Unbiased gradients with respect to the variational parmaeters \(\bm{\phi}\) are more difficult to obtain.
- ELBO’s expectation is taken with respect to the distribution \(q_\phi(\bm{z} \mid \bm{x})\).
- This is a function of \(\bm{\phi}\)!
\[ \begin{aligned} \nabla_\phi \mc{L}_{\theta, \phi}(\bm{x}) &= \nabla_\phi \E_{q_\phi(\bm{z} \mid \bm{x})} \left[\log p_\theta(\bm{x}, \bm{z}) - \log q_\phi(\bm{z} \mid \bm{x}) \right] \\ &\neq \E_{q_\phi(\bm{z} \mid \bm{x})} \left[\nabla_\phi \left( \log p_\theta(\bm{x}, \bm{z}) - \log q_\phi(\bm{z} \mid \bm{x}) \right) \right] \end{aligned} \]
For continuous latent variables and a differentiable encoder and generative model, the ELBO can be straightforwardly differentiated with respect to both \(\bm{\phi}\) and \(\bm{\theta}\) through a change of variables, also called the reparametrization trick.
- Express the random variable \(\bm{z} \sim q_\phi(\bm{z} \mid \bm{x})\) as some differentiable (and invertible) transformation.
- This is a function of another random variable \(\bm{\varepsilon}\), given \(\bm{z}\) and \(\bm{\phi}\): \[ \bm{z} = \bm{h}(\bm{\varepsilon}, \bm{\phi}, \bm{x}) \]
- The random variable \(\bm{\varepsilon}\) is independent of \(\bm{x}\) or \(\bm{\phi}\).
- Now, the expectations can be rewritten in terms of \(\bm{\varepsilon}\): \[ \E_{q_\phi(\bm{z} \mid \bm{x})}[f(\bm{z})] = \E_{p(\bm{\varepsilon})}[f(\bm{z})]. \]
- This makes the expectation and gradient operators commutative, and we can form a simple Monte Carlo estimator: \[ \begin{aligned} \nabla_\phi \E_{q_\phi(\bm{z} \mid \bm{x})}[f(\bm{z})] &= \nabla_\phi \E_{p(\bm{\varepsilon})}[f(\bm{z})] \\ &= \E_{p(\bm{\varepsilon})}[\nabla_\phi f(\bm{z})] \\ &\simeq \nabla_\phi f(\bm{z}) \end{aligned} \] where in the last line, \(\bm{z} = h(\bm{\varepsilon}, \bm{\phi}, \bm{x})\) with random noise sample \(\bm{\varepsilon} \sim p(\bm{\varepsilon})\).

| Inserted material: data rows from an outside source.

import Summits.BirchSwinnertonDyer.BirchSwinnertonDyer.Theorems.GenusKolyvaginAtTwoMinimalTwinBSDTwoIdentityDoor
import Summits.BirchSwinnertonDyer.BirchSwinnertonDyer.Theorems.GenusKolyvaginAtTwoMinimalTwinBSDTwoTranspositionDoor
import Summits.BirchSwinnertonDyer.BirchSwinnertonDyer.Theorems.GenusKolyvaginAtTwoGenusPrimitiveSupplyAtTwoTwistMasterFrame
import Summits.BirchSwinnertonDyer.BirchSwinnertonDyer.Theorems.GenusKolyvaginAtTwoKramerParityOfFrame
import Summits.BirchSwinnertonDyer.BirchSwinnertonDyer.Theorems.GenusKolyvaginAtTwoGenusPrimitiveSupplyAtTwoArchimedeanKummerCard
import Summits.BirchSwinnertonDyer.BirchSwinnertonDyer.Theorems.GenusKolyvaginAtTwoGenusPrimitiveSupplyAtTwoArchimedeanCapstone
import Summits.BirchSwinnertonDyer.BirchSwinnertonDyer.Theorems.GenusKolyvaginAtTwoGenusPrimitiveSupplyAtTwoTwistMultiFrame
import HarnessLib

/-!
# Route `GenusKolyvaginAtTwo`, crux U₂ `MinimalTwinBSDTwo` (stmt-BirchSwinnertonDyer-22985) and the residual item `OffCutResidualAtTwoR` (stmt-31767, LINE 24
# «strict_def2» stub A⁼²): THE IDENTITY-PRIME DOOR ON THE STRICT CELL — for a rank-ZERO curve with `#Sel₂(E) = 4`, every class trivial at `∞`, an identity prime
# `ℓ` at which `Sel₂(E)` restricts to a basis of `E(ℚ_ℓ)/2` gives a `2`-Selmer-MINIMAL twin: `#Sel₂(E^{(−ℓ)}) = 2` (UNCONDITIONAL)

Seat `bsd-line-gk2-p2` g26 (PROVER seat 2/3, cell `bsd-f1-sign2`, LINE 23 holder), `--supports stmt-BirchSwinnertonDyer-22985` (helper; closes nothing).
THEOREMS ONLY (no definition, no named fact, no `sorry`); standard axioms; UNCONDITIONAL.  **BSD is NOT proved by this file; nothing is closed.**

WHY.  Part 1 (`natCard_selmerGroup_mul_natCard_dvd_of_transverse_of_injective_relaxed`) assumed the localisation at `v₀` injective on the whole `w`-RELAXED
Selmer group (the U₂ identity locus: `#Sel^{rel ∞} = 4`).  On the STRICT cell of the residual item 31767 (rank `0`, `Sel₂(E) = Ш(E)[2]` of order `4`, all classes
trivial at `∞`; LINE 24 «strict_def2», `Cruxes/OffCutResidualAtTwoR/Lines/strict_def2.lean`, stub A⁼² «Lagrangian count at `T = {∞, q}`, untried») the relaxed group
has order `8` and cannot inject into `H¹_f(ℚ_q)`; the right hypothesis is injectivity on the `w`-STRICT group only.  This file proves that variant and its
`ℚ`-instance: the twin then has `#Sel₂ = 2` — a `2`-Selmer-minimal rank-one candidate of Tamagawa defect `2`, as A⁼² wants.

* §1 **`natCard_selmerGroup_mul_natCard_dvd_of_transverse_of_injective_strict`** — congruent pair `φ : Y[p] ⥲ E[p]`, `𝓐 = φ_* 𝓚_Y` agreeing with `𝓚_E` off `{w, v₀}`,
  transverse at `v₀`, `loc_{v₀}` injective on `H¹_{𝓚_{w}}(E)`: **`#Sel^{(p)}(Y) · #H¹_{𝓚_{w}}(E) ∣ #𝓛_w · t_{v₀}`**.  (`H¹_𝓐 ∩ H¹_{𝓚^w}` lies in the classes of
  `H¹_{𝓚^w}` dying at `v₀`, a group meeting `H¹_{𝓚_w}` trivially, hence of order `∣ [H¹_{𝓚^w} : H¹_{𝓚_w}] = #𝓛_w`.)
* §2 **`natCard_selmerGroup_twin_eq_two_of_identityDoor_strict`** — over `ℚ`: `W` globally minimal, `Δ > 0`, `#Sel₂(W) = 4` with every class trivial at `∞`,
  `K = ℚ(√−ℓ)` Heegner, `2` split, `ℓ` an identity prime (`#W(ℚ_ℓ)[2] = 4`) with `Sel₂(W) ∩ strictLocalKer_ℓ = 0`: **`#Sel₂(W^{(d_K)}) = 2`** (`∣ 2` by §1 with
  `#𝓛_∞ = 2`, `t_ℓ = 4`; `= 2` by Kramer's framed congruence, `#Sel₂(Wd) · 4 · 8` a square).

References: [MazurRubin2010] Def. 3.1, Lemma 3.2, Prop. 3.3, Lemmas 2.9–2.11; [Kramer1981] Prop. 6, Thm. 1; [MilneADT2006] I Thm. 2.13, 4.10.
-/

set_option linter.dupNamespace false -- tree convention: `Summit.BirchSwinnertonDyer.BirchSwinnertonDyer.Theorems` (summit = sub-problem)
set_option autoImplicit false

Under the reparametrization, we can replace an expectation with respect to \(q_\phi(\bm{z} \mid \bm{x})\) with one with respect to \(p(\bm{\varepsilon})\).
- Now, the ELBO can be written as \[ \begin{aligned} \mc{L}_{\theta, \phi}(\bm{x}) &= \E_{q_\phi(\bm{z} \mid \bm{x})} \left[ \log p_\theta(\bm{x}, \bm{z}) - \log q_\phi(\bm{z} \mid \bm{x}) \right] \\ &= \E_{p(\bm{\varepsilon})} \left[ \log p_\theta(\bm{x}, \bm{z}) - \log q_\phi(\bm{z} \mid \bm{x}) \right], \end{aligned} \] where \(\bm{z} = \bm{h}(\bm{\varepsilon}, \bm{\phi}, \bm{x})\).
As a result, we can form a simple Monte Carlo estimator \(\tilde{\mc{L}}_{\theta, \phi}(\bm{x})\): \[ \begin{aligned} \bm{\varepsilon} &\sim p(\bm{\varepsilon}) \\ \bm{z} &= \bm{h}(\bm{\varepsilon}, \bm{\phi}, \bm{x}) \\ \tilde{\mc{L}}_{\theta, \phi}(\bm{x}) &= \log p_\theta(\bm{x}, \bm{z}) - \log q_\phi(\bm{z} \mid \bm{x}) \end{aligned} \]
The resulting gradient \(\nabla_\phi \tilde{\mc{L}}_{\theta, \phi}(\bm{x})\) is used to optimize the ELBO using minibatch SGD.